Tell us what you read in 2024 that …
… was so beautifully written that you were envious
Nine Lives: Death and Life in New Orleans by Dan Baum
… you’d recommend to other arts writers.
The Believer, Summer 2024 (#146), various
... had you rethinking art history.
Monsters: A Fan's Dilemma by Claire Dederer
... was a guilty pleasure.
Processing: 100 Comics that Got Me Through by Tara Booth
... was old, a little obscure and absolutely delicious
Real People by Alison Lurie
My longest-standing subscription is to The Believer, an incredible index of literary, arts, culture and humanist politics, written by people who are obsessed with that stuff. Everyone should be reading The Believer. The summer issue (#146) had a really great piece on Michael Heizer's "City" by Ahmed Naji, and an interview with Eileen Myles that I found most inspiring. This is great arts writing from 2024.
Real People (Open Road Media, 2018) by Alison Lurie is a read that unfolds deliciously. I found myself at the Surf Point residency in Maine this April, and it made me interested in writers-on-residencies. I also read The Ghost Writer by Philip Roth, but Lurie's book was way more engaging and dramatic. Her narrator seems superficial at the outset, but becomes increasingly and terrifyingly self-aware by the novel's end, bringing high stakes to the relative calm of an artist-in-residency setting.
Then I eloped to New Orleans in May. Whenever I travel, I try to find something to inform that process, and Dan Baum's book, Nine Lives (Spiegel & Grau, 2009), that follows nine lives through NOLA over the course of generations, into Katrina, and its aftermath, is just so incredibly well balanced and interesting and genre-breaking.
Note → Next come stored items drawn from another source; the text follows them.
/-!
# `Balaban1983to89.B8Eq1117KLevelWitness` — NON-VACUITY WITNESS for the hypothesis set of this seat's k-level Sect. E theorems
# (`B8Eq1117KLevel.eq1117_existsUnique_kLevel`, [Balaban1985RegularSpaces] (1.117) «exactly one solution» at `k` levels): the
# twenty-odd structural and smallness hypotheses are JOINTLY SATISFIABLE — at the trivial background `U₀ = 1`, `B = 0` (so `U₁ = 1`),
# `λ = 0`, `H′ = 0`, `B′₀ = 1`, `c = 0`, explicit `α₀(d, L)`, `α₄(d, L)`, an ARBITRARY constraint set `S` at the top level `k`, and
# `u₁` = [3]'s gauge fixing of the trivial data — the theorem APPLIES and yields its `∃!` conclusion (bookkeeping hygiene A1–A6:
# «inhabited hypotheses, no ex falso»)

statement-level skeleton of published theorems with citation tags; proofs where landed; nothing here is a claim about the Yang–Mills mass gap

T. Bałaban, *Spaces of regular gauge field configurations on a lattice and gauge fixing conditions*, Commun.
Math. Phys. **99** (1985) 75–102 `[Balaban1985RegularSpaces]` ("B8"), (1.117)–(1.121) pp. 96–97; [3] = [Balaban1985Averaging].  STATUS:
published, refereed.

CITATION HEADER (lean-in-tree rule).  Cell `pub-ymgap` (YM Track A, DAG node N05 = [B8]), seat `pub-ymgap-dag-n05-b`, gen 0; dag-lead
[REBALANCE-26] closer (b) («the A1–A6 / INHABITED-AT-k hygiene required at booking time»).  WHAT IS CERTIFIED = a WITNESS, not a sentence of
print: the hypothesis list of `B8Eq1117KLevel.eq1117_existsUnique_kLevel` (tower-local (1.33)/(1.69)/`u₁ = glev_j`/(1.119)/H′-modulus and
the `j`-free smallness inherited from `B8Eq1115Concrete.eq214_local_B8` / `B8Eq1122Local.lipschitz1122_local` / p05's `B8Eq1117Concrete`) is
consistent.  Kind «kernel-checked proof», theorems only: no `def`, no `… : Prop` fact, no existing module modified.  REUSED BY NAME:
`B8Eq1117KLevel.eq1117_existsUnique_kLevel`, `B8Ineq132.pdevOn_lt_of_forall`, `B8Ineq130.hol_one`, the lineage's constants `B7Prop2Explicit.{C0,
c2'}`, `B7Prop3Flat.c3`, `B7Prop10General.{C6, C7, C4G}`, `B7Prop10Flat.{C5, C4'}`, `B7Prop9Flat.C5'`, `B7Eq214General.Cgen`,
`B8Ineq125Concrete.C2p`, Mathlib's `Real.log_two_gt_d9`.

## WHAT IS CERTIFIED HERE (kernel; axioms `propext` / `Classical.choice` / `Quot.sound`)

* §1 explicit small parameters: `K0 d L := C0 d + 3200(d+1)²(d+4) + C4G d L + 1024(d+1)(d+4)L² + 32(d+1)²C6 L² + 16d·C5′·C6·L² + 8d·C6·L + 1`
  and `K4 d L := 400 C6 + 24000(d+1)L + 16 C4G + 8 C2p + 1` (written out inline; no `def`), `α₀ := c2′(d,L)/(4·K0)`, `α₄ := 1/K4`;
  the (private) arithmetic lemmas `smallness_alpha0`, `smallness_alpha4` collecting every numeric hypothesis of `eq1117_existsUnique_kLevel` at
  `c = 0`, `B′₀ = 1`.
* §2 **`eq1117_kLevel_witness`** — for every `d`, `L ≥ 2`, `k`, averaging-closed `G`, and every set `S` of top-level constraint sites
  (`Λ_k = S`, `Λ_j = ∅` for `j ≠ k`), the hypotheses of `eq1117_existsUnique_kLevel` hold at `U₀ = 1`, `B = 0`, `λ = 0`, `H′ = 0`,
  `u₁ = glev L _ 1 e^{0} k 0`, with the parameters of §1 — certified by APPLYING the theorem (conclusion: the `∃!` of (1.117) for this data).

## HONEST SCOPE

A consistency witness only (the trivial configuration); it says nothing about Bałaban's objects beyond «the hypothesis class is
inhabited with a non-empty constraint set».  The constraint set is placed at ONE level (the top one, arbitrary `S`); inhabiting all levels
simultaneously with `u₁ = 1` needs `glev(1, 1) = 1`, a bookkeeping identity of [3]'s (104)–(106) not in the tree as a lemma (not
attempted here).  Nothing here is progress on the summit.

## v1.1 (APPEND-ONLY, seat `pub-ymgap-dag-n04-b` gen 2): §3 the witness at ALL levels simultaneously

The bookkeeping identity named above is now the tree theorem `B7GaugeFixingAtBackground.glev_one_right`
(`glev L hL U₀ 1 k j = 1` for every background `U₀` and every level `j`; [Balaban1985Averaging] (76)–(77)/(87)).  §3
**`eq1117_kLevel_witness_allLevels`**: the SAME data as §2 except `u₁ := 1` and an ARBITRARY family of constraint sets
`Λ : ℕ → Set (Site d)` (every level inhabited at once) satisfy every hypothesis of `eq1117_existsUnique_kLevel` — the
hypothesis `u₁ = glev L _ 1 e^{0} j 0` on the level-`j` towers now holds at all `j` by `glev_one_right` and
`B7Prop3GeneralRotated.expCfg_zero`.  §§1–2 are byte-identical to v1 (p414159); one `import` line is added.
-/

noncomputable section
/-! ### The stopped observable of a driving process, and the two dominated-convergence steps -/

section Process

variable {W : ℝ≥0 → (ℝ≥0 → ℝ) → ℝ} {z : ℂ}

/-- For a driving PROCESS `W` on the canonical space (time first, as all processes of the
tree's Itô calculus; e.g. `W t ω = √κ B_t(ω)` for SLE_κ, or the `W` of an SLE(κ, ρ) driving pair)
and a point `z`: **Schramm's observable of the chain driven by the path `s ↦ W s ω`, stopped at
the localizing time `ρₙ` of that path**, `(t, ω) ↦ S_{t ∧ ρₙ(ω)}(ω)` (Mathlib's
`MeasureTheory.stoppedProcess`). This is the process whose expectation the optional stopping
theorem evaluates ("`M_{t∧tₙ}` is a martingale", Rohde–Schramm (2005), p. 905; Schramm (2001),
proof of Thm. 2: "`h(w_u)` is a local martingale"). [cite: Schramm2001Percolation, Thm. 2 (proof)] -/
def schrammObsStopped (W : ℝ≥0 → (ℝ≥0 → ℝ) → ℝ) (z : ℂ) (n : ℕ) : ℝ≥0 → (ℝ≥0 → ℝ) → ℝ :=
  stoppedProcess (fun t ω ↦ Loewner.schrammObs (fun s ↦ W s ω) z t)
    (fun ω ↦ Loewner.locTime (fun s ↦ W s ω) z n)

/-- Unfolding of the stopped observable. [folklore] -/
theorem schrammObsStopped_apply (W : ℝ≥0 → (ℝ≥0 → ℝ) → ℝ) (z : ℂ) (n : ℕ) (t : ℝ≥0)
    (ω : ℝ≥0 → ℝ) :
    schrammObsStopped W z n t ω = Loewner.schrammObs (fun s ↦ W s ω) z
      (min (t : WithTop ℝ≥0) (Loewner.locTime (fun s ↦ W s ω) z n)).untopA := rfl

/-- `|S_{t ∧ ρₙ}| ≤ 1`. [folklore] -/
theorem abs_schrammObsStopped_le (W : ℝ≥0 → (ℝ≥0 → ℝ) → ℝ) (z : ℂ) (n : ℕ) (t : ℝ≥0)
    (ω : ℝ≥0 → ℝ) : |schrammObsStopped W z n t ω| ≤ 1 :=
  Loewner.abs_schrammObs_le _ _ _

/-- **First dominated-convergence step** (`n → ∞`, `t` fixed): if almost every path of `W` is
continuous with `w_t → ±∞` as `t ↑ T_z`, and the stopped observables are events' worth of
measurable, then `E[S_{t ∧ ρₙ}] → E[S̄_t]`. [folklore] -/
theorem tendsto_integral_schrammObsStopped (hz : 0 < z.im)
    (hc : ∀ᵐ ω ∂preWienerMeasure, Continuous fun s ↦ W s ω)
    (hd : ∀ᵐ ω ∂preWienerMeasure,
      Loewner.PassesLeft (fun s ↦ W s ω) z ∨ Loewner.PassesRight (fun s ↦ W s ω) z)
    (hm : ∀ n t, AEStronglyMeasurable (schrammObsStopped W z n t) preWienerMeasure) (t : ℝ≥0) :
    Tendsto (fun n : ℕ ↦ ∫ ω, schrammObsStopped W z n t ω ∂preWienerMeasure) atTop
      (𝓝 (∫ ω, Loewner.schrammObsFrozen (fun s ↦ W s ω) z t ∂preWienerMeasure)) := by
  haveI : IsProbabilityMeasure preWienerMeasure := isProbabilityMeasure_preWienerMeasure'
  refine tendsto_integral_of_dominated_convergence (fun _ ↦ (1 : ℝ)) (fun n ↦ hm n t)
    (integrable_const 1) (fun n ↦ ae_of_all _ fun ω ↦ ?_) ?_
  · rw [Real.norm_eq_abs]
    exact abs_schrammObsStopped_le W z n t ω
  · filter_upwards [hc, hd] with ω hω hω'
    exact Loewner.tendsto_schrammObs_min_locTime hω hz hω' t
It made my teeth ache with jealousy.
Monsters (Vintage, 2023), Claire Dederer's book grappling with what to do with the art we love that is made by bad people, is a timely read and an intelligent reflection on a difficult topic, not so much a meditation on the bad people, but the fan's position and how to grieve losing art we love.
I always feel a little guilty when I read books-with-pictures, like I'm cheating if 100% of the page count is not words. But in the case of painter-illustrator-hilarious person Tara Booth, her narrative of early sobriety is beautifully realized in words and images, and in truth, I feel not-at-all guilty. I adored it. Processing: 100 Comics that Got Me Through (Drawn and Quarterly, 2024).